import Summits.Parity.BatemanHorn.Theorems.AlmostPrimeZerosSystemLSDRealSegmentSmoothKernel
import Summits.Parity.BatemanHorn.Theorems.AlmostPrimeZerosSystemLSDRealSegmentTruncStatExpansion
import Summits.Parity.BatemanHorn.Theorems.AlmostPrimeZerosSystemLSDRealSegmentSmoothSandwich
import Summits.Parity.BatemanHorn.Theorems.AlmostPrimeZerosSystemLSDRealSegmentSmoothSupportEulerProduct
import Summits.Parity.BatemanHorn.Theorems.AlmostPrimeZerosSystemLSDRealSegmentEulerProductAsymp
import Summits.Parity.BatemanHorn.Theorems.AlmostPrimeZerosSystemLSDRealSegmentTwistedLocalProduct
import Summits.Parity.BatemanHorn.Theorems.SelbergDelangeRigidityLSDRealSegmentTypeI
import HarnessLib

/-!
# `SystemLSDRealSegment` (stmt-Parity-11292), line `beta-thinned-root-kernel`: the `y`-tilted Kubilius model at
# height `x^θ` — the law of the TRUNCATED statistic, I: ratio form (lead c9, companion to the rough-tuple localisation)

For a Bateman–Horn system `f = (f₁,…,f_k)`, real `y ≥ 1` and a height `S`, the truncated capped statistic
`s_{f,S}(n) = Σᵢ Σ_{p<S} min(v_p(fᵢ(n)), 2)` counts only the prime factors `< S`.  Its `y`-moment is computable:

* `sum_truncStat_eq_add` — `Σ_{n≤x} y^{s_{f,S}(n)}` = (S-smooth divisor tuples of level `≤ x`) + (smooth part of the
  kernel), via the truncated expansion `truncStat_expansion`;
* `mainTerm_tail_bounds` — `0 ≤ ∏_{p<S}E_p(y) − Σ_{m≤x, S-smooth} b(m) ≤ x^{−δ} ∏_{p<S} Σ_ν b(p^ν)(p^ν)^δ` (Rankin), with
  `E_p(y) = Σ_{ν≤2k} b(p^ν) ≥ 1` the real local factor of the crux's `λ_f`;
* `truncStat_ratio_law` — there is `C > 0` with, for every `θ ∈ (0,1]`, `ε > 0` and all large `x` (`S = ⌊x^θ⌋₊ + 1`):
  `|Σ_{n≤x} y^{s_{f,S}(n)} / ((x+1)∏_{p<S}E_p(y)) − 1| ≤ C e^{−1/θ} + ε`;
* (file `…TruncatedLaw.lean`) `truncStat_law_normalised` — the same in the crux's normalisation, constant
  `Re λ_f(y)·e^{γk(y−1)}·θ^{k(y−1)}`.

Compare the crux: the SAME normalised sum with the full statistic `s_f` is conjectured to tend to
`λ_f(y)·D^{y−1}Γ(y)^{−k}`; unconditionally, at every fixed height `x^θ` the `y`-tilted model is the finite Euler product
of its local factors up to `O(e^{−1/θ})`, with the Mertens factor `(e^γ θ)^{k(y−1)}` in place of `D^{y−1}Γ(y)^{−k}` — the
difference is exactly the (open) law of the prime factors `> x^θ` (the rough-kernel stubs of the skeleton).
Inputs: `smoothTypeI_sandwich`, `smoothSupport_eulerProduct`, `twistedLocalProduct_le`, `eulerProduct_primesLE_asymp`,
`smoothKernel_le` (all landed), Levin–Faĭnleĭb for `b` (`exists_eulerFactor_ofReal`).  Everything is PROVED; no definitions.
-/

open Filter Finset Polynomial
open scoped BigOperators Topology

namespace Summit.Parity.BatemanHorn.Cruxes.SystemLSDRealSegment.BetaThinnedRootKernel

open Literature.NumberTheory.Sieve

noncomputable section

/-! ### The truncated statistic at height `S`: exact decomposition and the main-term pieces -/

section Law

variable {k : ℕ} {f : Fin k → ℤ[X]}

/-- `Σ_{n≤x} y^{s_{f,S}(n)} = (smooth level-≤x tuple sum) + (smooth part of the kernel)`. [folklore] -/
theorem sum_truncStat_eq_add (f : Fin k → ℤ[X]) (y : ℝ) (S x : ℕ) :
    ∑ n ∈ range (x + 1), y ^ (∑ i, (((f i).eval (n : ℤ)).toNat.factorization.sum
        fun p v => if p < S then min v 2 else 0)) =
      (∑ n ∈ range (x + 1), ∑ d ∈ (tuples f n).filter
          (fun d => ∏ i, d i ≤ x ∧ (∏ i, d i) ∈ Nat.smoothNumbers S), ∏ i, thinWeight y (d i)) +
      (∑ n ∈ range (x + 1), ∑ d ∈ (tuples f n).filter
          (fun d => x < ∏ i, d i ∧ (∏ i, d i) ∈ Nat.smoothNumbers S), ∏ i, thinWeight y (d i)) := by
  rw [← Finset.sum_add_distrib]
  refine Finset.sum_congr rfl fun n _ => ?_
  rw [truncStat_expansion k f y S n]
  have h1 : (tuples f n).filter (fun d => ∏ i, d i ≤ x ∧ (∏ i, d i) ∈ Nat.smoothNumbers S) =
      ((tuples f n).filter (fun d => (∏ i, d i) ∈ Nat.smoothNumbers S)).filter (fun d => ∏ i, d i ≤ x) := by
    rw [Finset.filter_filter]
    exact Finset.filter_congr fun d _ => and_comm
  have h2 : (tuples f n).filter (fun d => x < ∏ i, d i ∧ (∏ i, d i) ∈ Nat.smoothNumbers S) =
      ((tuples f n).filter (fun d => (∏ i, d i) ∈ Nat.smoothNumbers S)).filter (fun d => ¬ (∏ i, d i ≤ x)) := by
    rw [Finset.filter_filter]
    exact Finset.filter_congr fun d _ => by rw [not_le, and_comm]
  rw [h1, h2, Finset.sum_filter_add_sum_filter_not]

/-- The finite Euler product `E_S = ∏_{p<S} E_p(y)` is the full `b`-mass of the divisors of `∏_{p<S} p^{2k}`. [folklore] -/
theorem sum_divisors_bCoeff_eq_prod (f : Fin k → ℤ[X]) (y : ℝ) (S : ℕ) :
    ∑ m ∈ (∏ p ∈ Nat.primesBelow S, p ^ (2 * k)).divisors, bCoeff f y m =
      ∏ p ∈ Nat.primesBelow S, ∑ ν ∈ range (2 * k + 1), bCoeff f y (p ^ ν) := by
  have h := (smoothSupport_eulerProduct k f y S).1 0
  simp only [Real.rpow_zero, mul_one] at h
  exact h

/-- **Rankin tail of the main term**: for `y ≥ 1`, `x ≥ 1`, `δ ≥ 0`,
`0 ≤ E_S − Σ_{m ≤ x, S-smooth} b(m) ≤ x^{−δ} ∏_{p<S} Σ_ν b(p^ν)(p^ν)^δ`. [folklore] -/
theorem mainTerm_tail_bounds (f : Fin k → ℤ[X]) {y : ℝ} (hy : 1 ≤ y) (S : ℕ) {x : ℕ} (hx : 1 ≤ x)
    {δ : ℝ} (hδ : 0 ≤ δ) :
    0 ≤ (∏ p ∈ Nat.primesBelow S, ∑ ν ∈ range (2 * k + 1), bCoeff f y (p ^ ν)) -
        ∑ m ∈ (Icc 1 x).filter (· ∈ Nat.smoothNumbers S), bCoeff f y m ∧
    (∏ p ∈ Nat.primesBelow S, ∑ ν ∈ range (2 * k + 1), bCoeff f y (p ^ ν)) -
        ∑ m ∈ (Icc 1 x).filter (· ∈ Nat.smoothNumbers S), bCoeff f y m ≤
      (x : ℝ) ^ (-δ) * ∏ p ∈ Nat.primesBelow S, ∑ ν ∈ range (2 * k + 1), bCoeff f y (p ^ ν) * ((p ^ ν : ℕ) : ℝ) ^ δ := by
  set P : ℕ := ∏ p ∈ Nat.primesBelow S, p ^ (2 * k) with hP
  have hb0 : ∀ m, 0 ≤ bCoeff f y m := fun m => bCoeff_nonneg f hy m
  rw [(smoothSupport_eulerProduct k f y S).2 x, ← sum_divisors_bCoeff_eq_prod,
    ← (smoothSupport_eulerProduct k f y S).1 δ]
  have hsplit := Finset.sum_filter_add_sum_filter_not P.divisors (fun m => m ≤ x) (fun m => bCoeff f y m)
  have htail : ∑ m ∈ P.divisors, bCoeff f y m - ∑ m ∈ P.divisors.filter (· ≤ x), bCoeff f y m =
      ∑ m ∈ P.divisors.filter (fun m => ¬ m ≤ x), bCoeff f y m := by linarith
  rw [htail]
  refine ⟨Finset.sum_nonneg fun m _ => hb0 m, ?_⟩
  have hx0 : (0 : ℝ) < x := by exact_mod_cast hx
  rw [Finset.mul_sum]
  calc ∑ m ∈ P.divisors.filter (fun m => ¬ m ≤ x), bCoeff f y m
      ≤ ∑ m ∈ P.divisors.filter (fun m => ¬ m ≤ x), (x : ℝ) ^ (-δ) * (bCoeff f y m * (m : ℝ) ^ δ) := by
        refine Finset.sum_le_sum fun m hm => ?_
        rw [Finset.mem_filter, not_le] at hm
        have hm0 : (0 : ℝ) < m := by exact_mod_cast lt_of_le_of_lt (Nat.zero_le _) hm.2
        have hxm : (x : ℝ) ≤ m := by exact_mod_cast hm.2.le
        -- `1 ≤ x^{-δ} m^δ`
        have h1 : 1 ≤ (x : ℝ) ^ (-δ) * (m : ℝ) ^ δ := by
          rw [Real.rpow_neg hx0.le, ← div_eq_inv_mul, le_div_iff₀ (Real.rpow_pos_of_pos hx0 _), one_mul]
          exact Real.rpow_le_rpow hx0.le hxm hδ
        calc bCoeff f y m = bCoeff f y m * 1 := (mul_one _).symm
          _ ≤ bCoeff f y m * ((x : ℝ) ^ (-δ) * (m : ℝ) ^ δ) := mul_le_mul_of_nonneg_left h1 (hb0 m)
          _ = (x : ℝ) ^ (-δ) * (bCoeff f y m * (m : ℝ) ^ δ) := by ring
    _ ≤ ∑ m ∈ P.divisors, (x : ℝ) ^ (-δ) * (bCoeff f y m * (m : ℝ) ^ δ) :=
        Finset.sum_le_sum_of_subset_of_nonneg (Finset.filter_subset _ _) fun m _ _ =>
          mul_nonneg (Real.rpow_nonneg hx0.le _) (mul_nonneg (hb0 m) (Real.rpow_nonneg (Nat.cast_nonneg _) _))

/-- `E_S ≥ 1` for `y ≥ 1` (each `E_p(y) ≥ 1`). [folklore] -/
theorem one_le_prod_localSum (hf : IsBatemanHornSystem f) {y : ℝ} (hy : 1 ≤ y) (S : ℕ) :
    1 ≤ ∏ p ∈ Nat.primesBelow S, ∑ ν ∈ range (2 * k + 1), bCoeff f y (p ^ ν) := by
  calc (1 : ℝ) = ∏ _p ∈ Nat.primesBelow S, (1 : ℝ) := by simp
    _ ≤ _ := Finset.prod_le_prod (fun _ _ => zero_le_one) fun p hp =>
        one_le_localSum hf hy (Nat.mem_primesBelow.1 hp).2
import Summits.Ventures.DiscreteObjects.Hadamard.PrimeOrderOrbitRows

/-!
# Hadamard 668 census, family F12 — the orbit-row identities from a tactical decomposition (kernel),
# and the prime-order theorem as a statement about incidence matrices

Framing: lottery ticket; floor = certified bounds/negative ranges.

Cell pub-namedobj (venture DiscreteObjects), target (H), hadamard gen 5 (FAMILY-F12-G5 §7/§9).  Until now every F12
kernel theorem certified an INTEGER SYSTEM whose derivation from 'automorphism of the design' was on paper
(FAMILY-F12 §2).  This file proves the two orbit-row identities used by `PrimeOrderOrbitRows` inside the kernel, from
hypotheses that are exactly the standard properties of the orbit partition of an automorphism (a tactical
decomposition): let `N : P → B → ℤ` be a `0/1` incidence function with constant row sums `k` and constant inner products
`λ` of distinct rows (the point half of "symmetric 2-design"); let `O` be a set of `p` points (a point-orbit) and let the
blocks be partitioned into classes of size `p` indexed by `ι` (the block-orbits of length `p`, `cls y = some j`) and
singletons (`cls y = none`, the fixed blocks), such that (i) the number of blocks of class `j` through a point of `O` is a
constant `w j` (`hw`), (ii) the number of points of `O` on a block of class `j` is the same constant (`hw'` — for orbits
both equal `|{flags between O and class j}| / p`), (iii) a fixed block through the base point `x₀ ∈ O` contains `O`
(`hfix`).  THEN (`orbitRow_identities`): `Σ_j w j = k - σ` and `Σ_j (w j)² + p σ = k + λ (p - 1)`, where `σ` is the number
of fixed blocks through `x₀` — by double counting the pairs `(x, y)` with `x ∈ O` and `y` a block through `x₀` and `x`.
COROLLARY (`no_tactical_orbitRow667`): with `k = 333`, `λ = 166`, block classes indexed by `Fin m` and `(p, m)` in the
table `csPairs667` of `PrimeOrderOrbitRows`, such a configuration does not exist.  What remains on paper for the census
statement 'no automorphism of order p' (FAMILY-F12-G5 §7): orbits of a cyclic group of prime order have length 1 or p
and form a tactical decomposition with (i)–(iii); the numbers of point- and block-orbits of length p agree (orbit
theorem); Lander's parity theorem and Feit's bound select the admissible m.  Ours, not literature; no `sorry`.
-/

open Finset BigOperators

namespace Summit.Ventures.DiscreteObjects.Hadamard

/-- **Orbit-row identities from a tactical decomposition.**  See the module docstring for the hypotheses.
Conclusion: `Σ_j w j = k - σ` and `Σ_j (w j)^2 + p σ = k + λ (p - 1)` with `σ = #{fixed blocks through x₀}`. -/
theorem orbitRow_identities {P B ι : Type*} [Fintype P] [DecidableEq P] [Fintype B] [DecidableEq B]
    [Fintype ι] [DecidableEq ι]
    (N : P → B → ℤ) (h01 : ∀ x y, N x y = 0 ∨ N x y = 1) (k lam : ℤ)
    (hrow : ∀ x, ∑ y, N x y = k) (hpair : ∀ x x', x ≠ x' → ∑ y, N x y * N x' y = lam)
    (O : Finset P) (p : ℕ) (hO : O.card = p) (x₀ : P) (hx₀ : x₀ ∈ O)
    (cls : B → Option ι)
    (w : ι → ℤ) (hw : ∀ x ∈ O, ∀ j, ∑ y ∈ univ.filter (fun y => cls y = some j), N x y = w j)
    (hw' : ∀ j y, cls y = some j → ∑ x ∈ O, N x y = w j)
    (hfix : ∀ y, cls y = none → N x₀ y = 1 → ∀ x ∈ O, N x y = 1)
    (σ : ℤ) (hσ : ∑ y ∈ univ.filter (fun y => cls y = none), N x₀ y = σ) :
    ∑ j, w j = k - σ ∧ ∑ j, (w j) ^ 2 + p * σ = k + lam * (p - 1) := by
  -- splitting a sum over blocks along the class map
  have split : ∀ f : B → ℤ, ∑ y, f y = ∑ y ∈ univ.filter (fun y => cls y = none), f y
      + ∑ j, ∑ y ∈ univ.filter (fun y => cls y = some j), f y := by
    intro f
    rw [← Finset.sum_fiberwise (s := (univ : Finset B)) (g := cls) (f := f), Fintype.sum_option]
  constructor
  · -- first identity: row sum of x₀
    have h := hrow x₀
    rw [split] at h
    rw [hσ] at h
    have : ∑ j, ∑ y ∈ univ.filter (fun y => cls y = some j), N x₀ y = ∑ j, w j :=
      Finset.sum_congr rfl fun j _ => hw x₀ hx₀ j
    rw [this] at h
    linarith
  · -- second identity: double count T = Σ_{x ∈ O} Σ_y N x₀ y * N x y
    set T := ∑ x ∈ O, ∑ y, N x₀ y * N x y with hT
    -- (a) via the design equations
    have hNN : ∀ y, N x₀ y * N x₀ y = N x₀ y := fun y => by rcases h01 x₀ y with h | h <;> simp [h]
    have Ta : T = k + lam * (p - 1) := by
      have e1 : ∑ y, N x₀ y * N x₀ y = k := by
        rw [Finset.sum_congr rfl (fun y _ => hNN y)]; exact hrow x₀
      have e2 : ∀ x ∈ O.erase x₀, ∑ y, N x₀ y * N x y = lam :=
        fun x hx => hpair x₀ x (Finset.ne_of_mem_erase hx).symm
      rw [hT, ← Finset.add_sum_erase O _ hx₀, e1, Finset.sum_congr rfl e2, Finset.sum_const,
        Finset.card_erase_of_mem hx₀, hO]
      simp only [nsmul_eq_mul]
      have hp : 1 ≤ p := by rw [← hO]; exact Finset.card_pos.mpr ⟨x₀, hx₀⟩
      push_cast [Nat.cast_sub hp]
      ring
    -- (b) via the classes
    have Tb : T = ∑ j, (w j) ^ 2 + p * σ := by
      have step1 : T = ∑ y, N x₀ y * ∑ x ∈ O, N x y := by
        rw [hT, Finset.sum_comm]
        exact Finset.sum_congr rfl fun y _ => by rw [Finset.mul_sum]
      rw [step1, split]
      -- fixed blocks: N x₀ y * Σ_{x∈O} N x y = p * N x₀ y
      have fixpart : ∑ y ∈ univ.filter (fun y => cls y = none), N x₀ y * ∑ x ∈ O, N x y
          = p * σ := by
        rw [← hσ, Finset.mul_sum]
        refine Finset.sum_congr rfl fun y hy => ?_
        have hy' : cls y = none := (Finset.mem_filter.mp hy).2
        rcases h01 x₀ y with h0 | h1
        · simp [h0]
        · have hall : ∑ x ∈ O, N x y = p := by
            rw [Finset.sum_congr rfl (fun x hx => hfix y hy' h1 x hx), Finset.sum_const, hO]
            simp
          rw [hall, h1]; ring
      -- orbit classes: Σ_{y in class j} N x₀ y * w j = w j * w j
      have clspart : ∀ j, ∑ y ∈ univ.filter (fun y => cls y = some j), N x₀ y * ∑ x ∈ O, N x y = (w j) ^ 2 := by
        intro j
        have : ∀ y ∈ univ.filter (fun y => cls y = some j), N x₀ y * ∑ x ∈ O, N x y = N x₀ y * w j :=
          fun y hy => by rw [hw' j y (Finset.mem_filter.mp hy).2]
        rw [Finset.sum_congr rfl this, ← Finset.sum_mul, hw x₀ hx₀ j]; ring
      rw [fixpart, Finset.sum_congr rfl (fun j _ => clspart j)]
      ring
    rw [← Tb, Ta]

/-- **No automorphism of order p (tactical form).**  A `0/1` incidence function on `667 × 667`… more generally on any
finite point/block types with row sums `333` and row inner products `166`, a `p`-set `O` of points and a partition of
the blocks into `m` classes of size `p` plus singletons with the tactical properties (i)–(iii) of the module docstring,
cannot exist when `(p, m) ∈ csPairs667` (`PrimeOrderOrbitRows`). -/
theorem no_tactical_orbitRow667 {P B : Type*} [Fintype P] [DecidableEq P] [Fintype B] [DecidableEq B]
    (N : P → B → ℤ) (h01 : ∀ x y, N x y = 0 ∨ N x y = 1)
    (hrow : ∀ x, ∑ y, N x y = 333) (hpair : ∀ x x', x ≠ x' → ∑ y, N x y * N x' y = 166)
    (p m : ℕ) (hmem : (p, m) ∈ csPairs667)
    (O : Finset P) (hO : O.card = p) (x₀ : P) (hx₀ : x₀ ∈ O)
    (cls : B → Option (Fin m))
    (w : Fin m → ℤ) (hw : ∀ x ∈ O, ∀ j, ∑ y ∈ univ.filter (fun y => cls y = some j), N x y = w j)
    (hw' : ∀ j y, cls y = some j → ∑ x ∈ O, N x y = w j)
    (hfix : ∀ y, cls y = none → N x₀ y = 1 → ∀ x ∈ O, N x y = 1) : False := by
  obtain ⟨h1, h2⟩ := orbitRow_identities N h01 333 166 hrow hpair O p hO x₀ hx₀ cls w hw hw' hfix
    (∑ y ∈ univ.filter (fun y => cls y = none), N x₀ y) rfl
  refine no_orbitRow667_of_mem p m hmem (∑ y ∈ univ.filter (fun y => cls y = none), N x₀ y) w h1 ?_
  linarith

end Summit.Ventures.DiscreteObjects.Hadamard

**TASK DESCRIPTION**
Look above for the line with "-- splitting a" and the line with "have e2 : ∀", and reproduce exactly those two lines plus every line between, nothing more.

**PROBLEM SOLUTION**
  -- splitting a sum over blocks along the class map
  have split : ∀ f : B → ℤ, ∑ y, f y = ∑ y ∈ univ.filter (fun y => cls y = none), f y
      + ∑ j, ∑ y ∈ univ.filter (fun y => cls y = some j), f y := by
    intro f
    rw [← Finset.sum_fiberwise (s := (univ : Finset B)) (g := cls) (f := f), Fintype.sum_option]
  constructor
  · -- first identity: row sum of x₀
    have h := hrow x₀
    rw [split] at h
    rw [hσ] at h
    have : ∑ j, ∑ y ∈ univ.filter (fun y => cls y = some j), N x₀ y = ∑ j, w j :=
      Finset.sum_congr rfl fun j _ => hw x₀ hx₀ j
    rw [this] at h
    linarith
  · -- second identity: double count T = Σ_{x ∈ O} Σ_y N x₀ y * N x y
    set T := ∑ x ∈ O, ∑ y, N x₀ y * N x y with hT
    -- (a) via the design equations
    have hNN : ∀ y, N x₀ y * N x₀ y = N x₀ y := fun y => by rcases h01 x₀ y with h | h <;> simp [h]
    have Ta : T = k + lam * (p - 1) := by
      have e1 : ∑ y, N x₀ y * N x₀ y = k := by
        rw [Finset.sum_congr rfl (fun y _ => hNN y)]; exact hrow x₀
      have e2 : ∀ x ∈ O.erase x₀, ∑ y, N x₀ y * N x y = lam :=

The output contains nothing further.